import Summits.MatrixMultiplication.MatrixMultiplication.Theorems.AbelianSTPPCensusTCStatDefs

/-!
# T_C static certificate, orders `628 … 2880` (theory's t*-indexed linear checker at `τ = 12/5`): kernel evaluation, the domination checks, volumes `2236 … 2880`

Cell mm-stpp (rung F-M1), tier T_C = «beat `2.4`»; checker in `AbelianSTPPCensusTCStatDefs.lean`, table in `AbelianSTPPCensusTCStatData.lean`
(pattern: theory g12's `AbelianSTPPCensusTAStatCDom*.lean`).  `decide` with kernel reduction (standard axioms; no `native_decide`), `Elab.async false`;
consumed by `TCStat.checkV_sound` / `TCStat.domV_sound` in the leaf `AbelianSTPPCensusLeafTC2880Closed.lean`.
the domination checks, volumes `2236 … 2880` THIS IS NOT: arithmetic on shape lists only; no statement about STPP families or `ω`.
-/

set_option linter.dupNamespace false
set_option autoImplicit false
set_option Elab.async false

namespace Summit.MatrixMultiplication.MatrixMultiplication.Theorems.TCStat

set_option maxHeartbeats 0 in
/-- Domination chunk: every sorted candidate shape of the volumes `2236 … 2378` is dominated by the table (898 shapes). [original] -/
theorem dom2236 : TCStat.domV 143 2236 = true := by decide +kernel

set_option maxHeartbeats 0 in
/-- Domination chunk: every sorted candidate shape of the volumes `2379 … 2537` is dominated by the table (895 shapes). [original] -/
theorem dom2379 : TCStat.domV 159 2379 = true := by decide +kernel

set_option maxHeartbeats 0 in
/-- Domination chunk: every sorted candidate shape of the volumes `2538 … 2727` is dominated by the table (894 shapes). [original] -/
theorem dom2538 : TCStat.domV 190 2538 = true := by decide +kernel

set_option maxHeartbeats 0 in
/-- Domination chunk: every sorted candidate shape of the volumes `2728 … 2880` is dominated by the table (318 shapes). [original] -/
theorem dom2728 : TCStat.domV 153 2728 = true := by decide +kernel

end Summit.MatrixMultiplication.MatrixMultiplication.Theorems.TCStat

········

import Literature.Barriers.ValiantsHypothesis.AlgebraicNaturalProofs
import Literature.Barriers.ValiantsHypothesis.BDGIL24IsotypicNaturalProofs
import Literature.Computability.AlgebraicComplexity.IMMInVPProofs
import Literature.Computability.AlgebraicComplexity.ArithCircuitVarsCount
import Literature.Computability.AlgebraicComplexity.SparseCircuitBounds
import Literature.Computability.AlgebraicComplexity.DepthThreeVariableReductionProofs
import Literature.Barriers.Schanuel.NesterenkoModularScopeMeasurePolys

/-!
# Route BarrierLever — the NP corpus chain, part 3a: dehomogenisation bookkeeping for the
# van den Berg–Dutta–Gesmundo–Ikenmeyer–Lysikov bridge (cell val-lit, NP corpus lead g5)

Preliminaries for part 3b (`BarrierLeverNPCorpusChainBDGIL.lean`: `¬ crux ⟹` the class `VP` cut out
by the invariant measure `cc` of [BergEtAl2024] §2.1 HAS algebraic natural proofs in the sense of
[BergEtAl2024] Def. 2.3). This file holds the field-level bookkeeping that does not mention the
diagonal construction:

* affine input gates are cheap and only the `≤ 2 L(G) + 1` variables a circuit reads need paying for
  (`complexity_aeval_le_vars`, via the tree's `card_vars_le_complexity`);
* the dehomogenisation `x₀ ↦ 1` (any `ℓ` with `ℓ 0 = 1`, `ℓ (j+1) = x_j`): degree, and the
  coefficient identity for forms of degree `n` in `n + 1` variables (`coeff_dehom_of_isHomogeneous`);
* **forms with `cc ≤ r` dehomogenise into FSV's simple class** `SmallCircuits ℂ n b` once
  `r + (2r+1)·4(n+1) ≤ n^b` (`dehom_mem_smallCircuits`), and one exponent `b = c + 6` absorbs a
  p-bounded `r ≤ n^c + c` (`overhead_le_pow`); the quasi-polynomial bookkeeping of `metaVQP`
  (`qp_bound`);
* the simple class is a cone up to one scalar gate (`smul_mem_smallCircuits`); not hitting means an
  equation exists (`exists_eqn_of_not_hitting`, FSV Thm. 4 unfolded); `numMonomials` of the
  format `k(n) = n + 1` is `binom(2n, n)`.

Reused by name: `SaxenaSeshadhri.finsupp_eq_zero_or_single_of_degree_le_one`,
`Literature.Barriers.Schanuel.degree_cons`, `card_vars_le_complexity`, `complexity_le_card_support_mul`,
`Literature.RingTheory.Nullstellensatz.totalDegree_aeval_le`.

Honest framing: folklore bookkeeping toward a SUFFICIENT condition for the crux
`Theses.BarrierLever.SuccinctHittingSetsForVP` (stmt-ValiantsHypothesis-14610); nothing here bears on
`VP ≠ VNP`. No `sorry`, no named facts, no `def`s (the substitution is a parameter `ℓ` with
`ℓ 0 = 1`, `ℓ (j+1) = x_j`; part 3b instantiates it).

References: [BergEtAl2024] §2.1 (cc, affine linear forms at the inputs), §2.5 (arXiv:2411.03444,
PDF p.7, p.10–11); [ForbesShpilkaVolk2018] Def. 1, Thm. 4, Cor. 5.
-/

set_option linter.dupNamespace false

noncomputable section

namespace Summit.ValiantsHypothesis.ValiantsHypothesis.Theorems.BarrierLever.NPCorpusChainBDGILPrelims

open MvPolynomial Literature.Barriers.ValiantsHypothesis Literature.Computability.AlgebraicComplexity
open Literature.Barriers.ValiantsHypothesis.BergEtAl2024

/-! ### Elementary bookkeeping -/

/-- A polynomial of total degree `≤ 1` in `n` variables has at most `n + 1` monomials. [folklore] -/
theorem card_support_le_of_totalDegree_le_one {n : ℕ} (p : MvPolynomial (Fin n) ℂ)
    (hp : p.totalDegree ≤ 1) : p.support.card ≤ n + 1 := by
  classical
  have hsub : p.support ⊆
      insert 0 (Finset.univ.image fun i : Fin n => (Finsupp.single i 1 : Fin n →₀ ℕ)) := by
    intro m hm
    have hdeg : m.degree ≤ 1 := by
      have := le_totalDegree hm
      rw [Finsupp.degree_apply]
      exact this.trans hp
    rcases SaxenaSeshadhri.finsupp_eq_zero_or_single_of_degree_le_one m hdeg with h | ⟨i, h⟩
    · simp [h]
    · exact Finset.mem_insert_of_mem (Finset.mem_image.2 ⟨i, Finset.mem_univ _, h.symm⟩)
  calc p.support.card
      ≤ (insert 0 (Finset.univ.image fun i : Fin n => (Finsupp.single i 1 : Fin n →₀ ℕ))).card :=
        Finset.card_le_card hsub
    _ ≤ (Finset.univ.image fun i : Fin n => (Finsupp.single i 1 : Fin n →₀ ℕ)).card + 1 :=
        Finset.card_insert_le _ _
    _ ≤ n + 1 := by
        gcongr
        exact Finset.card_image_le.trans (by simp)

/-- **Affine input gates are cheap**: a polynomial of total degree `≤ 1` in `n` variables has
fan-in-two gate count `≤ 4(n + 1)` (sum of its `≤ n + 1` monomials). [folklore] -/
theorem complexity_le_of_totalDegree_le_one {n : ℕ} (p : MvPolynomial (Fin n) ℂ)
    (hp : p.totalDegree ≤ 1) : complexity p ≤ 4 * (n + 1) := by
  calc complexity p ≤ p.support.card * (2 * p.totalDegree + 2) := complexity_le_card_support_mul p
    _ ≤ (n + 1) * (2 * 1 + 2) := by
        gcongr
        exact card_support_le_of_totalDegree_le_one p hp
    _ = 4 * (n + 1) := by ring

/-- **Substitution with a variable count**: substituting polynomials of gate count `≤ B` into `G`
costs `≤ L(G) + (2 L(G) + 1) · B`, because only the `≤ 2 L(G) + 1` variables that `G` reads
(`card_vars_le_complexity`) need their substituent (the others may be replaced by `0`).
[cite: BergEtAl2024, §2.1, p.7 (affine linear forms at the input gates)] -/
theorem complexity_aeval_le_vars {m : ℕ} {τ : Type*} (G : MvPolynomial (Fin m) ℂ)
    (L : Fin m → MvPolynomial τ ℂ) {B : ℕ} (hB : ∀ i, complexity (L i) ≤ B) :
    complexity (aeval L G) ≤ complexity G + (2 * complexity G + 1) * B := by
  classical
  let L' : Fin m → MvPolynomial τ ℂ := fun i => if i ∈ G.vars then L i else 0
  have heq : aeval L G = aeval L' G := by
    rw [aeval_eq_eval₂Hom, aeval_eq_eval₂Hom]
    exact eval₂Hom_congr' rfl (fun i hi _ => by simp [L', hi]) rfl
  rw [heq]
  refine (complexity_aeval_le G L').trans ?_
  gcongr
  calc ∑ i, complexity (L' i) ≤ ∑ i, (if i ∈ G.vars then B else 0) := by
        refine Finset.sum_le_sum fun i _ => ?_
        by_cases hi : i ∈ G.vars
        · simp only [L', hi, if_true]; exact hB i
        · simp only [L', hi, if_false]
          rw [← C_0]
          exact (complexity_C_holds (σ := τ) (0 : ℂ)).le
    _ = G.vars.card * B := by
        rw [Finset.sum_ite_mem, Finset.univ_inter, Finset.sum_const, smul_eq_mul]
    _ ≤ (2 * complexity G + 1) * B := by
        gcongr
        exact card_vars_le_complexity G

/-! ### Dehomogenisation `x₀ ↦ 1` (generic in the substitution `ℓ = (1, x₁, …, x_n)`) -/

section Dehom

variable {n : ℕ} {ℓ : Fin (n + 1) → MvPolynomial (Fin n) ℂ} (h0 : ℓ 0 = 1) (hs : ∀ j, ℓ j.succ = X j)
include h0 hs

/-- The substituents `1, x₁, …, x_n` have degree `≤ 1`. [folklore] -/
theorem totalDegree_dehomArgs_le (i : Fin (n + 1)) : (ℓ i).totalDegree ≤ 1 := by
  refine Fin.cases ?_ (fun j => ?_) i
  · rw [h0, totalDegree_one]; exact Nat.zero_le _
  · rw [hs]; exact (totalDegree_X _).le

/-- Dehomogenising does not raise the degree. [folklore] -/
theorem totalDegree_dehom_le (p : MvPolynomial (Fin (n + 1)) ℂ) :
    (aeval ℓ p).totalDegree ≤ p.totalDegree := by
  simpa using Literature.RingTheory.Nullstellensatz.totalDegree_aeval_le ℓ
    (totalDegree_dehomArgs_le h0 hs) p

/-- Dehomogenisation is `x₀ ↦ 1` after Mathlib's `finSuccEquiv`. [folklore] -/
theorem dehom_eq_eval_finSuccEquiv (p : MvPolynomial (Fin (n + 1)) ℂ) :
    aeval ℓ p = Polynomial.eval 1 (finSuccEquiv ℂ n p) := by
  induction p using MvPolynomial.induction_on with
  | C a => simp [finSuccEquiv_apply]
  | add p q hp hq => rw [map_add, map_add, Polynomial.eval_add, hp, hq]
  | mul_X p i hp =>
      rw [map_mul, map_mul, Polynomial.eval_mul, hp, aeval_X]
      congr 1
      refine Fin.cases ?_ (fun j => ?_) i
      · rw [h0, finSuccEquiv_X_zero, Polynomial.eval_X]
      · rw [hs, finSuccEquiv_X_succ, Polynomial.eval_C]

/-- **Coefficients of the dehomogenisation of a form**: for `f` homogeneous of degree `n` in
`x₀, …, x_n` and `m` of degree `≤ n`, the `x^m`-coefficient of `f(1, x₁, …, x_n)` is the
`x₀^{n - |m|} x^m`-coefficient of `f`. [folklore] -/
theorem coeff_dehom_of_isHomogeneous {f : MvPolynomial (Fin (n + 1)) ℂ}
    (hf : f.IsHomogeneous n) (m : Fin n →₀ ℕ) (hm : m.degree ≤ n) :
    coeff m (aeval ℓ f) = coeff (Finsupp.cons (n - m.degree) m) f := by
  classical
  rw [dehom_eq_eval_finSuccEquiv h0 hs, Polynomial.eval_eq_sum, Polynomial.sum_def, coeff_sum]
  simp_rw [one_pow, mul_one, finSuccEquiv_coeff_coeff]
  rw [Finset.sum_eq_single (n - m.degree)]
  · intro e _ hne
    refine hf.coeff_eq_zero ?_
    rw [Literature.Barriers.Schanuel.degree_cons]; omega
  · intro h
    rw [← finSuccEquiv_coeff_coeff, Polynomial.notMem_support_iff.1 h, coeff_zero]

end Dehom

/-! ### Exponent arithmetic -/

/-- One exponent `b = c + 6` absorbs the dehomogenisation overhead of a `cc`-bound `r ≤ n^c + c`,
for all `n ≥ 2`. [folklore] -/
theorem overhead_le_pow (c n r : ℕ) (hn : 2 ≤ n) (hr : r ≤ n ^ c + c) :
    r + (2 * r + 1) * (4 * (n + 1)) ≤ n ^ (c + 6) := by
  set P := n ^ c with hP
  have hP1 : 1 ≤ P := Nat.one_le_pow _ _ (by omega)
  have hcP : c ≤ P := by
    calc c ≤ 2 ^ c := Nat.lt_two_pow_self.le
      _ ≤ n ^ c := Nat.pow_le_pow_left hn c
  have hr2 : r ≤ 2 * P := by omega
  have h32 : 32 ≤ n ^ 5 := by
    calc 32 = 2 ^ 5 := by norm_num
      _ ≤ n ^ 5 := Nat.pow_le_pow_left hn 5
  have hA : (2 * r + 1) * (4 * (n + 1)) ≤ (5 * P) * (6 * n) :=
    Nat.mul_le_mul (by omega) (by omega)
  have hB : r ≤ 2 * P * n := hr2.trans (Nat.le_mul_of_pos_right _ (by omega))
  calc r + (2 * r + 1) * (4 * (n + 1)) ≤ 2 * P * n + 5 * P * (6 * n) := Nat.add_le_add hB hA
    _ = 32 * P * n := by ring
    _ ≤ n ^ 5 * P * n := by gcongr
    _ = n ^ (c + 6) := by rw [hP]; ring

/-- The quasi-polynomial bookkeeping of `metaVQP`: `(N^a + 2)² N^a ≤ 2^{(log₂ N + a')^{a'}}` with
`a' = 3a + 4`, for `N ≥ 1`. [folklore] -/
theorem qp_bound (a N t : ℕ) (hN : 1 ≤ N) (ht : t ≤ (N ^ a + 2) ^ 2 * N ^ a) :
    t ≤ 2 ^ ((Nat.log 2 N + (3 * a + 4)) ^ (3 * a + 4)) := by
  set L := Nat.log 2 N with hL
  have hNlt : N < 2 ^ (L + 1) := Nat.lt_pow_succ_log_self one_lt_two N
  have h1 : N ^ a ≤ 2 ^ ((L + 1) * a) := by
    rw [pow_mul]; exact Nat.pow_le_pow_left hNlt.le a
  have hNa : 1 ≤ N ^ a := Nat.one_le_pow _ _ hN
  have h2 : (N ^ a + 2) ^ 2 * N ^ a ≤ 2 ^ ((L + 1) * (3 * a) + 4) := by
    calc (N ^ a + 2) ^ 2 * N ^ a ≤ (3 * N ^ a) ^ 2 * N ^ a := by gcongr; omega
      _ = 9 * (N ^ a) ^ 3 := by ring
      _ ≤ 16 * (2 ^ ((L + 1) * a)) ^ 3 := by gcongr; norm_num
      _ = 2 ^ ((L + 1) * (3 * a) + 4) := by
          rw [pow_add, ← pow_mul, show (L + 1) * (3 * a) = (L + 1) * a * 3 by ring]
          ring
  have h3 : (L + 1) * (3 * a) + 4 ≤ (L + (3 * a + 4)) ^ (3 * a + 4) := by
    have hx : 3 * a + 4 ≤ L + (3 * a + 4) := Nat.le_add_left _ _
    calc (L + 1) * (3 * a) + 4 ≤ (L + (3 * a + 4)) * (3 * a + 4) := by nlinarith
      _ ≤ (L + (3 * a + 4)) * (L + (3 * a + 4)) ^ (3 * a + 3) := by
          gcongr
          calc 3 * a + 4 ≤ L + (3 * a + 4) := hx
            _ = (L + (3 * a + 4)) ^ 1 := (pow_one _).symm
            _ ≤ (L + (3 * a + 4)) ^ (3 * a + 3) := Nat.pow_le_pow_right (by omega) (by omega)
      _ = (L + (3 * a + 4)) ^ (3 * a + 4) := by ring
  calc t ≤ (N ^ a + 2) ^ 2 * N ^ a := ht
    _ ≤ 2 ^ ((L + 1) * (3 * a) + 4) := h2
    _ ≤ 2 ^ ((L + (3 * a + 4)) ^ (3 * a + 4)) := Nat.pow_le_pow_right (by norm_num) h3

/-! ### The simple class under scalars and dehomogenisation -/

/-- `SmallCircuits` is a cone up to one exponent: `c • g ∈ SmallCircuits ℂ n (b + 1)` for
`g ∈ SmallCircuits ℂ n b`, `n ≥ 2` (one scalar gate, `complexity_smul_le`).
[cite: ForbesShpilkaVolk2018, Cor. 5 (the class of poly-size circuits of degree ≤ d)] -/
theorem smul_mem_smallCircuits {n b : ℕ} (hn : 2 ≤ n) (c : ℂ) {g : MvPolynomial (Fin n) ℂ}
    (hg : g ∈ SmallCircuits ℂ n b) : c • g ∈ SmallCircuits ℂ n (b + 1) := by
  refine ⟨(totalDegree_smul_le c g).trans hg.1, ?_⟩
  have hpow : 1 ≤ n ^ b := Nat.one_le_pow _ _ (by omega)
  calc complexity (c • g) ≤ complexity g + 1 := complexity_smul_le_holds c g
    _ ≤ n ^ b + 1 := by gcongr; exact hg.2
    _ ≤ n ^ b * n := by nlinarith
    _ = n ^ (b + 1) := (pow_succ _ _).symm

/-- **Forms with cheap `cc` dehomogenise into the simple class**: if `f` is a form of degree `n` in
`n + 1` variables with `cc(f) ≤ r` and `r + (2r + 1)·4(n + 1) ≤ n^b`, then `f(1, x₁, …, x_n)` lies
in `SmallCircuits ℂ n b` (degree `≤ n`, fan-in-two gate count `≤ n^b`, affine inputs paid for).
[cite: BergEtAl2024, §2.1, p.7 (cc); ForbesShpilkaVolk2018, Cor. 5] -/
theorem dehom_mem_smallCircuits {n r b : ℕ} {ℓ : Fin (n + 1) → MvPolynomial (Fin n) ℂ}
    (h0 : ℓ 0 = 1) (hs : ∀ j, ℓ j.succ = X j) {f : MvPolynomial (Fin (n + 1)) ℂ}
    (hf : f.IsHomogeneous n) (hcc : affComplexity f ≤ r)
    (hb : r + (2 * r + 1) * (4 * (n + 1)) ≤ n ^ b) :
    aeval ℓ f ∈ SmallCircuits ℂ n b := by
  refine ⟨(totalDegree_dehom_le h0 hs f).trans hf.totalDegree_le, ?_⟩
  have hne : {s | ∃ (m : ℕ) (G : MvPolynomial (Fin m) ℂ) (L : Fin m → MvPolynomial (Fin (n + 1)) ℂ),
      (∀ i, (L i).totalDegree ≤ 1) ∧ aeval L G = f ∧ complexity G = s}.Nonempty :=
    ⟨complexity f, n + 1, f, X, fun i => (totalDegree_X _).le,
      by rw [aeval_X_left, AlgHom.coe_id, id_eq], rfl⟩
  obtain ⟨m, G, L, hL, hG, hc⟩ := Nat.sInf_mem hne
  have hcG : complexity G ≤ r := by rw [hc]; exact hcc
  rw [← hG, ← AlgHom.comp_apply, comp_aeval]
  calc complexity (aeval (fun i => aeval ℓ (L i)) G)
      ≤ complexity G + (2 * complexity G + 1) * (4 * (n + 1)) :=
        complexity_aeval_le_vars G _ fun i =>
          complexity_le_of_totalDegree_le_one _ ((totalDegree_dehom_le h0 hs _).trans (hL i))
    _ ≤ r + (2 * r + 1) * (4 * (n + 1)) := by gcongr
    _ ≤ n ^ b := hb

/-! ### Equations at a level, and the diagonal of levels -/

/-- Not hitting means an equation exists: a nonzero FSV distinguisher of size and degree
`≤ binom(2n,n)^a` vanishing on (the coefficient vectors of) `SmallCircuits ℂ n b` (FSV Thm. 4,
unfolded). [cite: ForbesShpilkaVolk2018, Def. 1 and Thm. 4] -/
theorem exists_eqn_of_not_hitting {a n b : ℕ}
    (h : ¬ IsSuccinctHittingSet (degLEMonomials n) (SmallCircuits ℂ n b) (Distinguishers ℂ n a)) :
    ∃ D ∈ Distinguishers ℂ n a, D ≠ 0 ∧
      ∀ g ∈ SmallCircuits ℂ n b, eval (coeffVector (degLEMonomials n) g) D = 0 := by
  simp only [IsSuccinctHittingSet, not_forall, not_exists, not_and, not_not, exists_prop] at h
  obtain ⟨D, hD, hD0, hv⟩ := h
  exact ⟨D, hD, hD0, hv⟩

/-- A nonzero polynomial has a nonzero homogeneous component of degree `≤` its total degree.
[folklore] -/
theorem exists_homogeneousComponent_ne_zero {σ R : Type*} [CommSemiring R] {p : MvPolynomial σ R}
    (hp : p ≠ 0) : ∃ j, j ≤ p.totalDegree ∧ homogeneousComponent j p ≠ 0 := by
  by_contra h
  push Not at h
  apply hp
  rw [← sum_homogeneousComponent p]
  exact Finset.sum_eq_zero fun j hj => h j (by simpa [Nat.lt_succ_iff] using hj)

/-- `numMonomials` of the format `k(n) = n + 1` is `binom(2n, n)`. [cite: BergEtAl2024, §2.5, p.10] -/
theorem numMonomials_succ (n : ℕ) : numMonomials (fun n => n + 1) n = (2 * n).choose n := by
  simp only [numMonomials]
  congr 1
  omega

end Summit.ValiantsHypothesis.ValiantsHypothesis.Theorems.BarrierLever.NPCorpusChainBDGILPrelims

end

········

■ **Problem statement**
What you give back should be exactly the lines of the data above from the line with "refine ⟨(totalDegree_smul_le c" through the line with "inputs paid for).", both of those included, and nothing more.

■ **Solution to this task**
  refine ⟨(totalDegree_smul_le c g).trans hg.1, ?_⟩
  have hpow : 1 ≤ n ^ b := Nat.one_le_pow _ _ (by omega)
  calc complexity (c • g) ≤ complexity g + 1 := complexity_smul_le_holds c g
    _ ≤ n ^ b + 1 := by gcongr; exact hg.2
    _ ≤ n ^ b * n := by nlinarith
    _ = n ^ (b + 1) := (pow_succ _ _).symm

/-- **Forms with cheap `cc` dehomogenise into the simple class**: if `f` is a form of degree `n` in
`n + 1` variables with `cc(f) ≤ r` and `r + (2r + 1)·4(n + 1) ≤ n^b`, then `f(1, x₁, …, x_n)` lies
in `SmallCircuits ℂ n b` (degree `≤ n`, fan-in-two gate count `≤ n^b`, affine inputs paid for).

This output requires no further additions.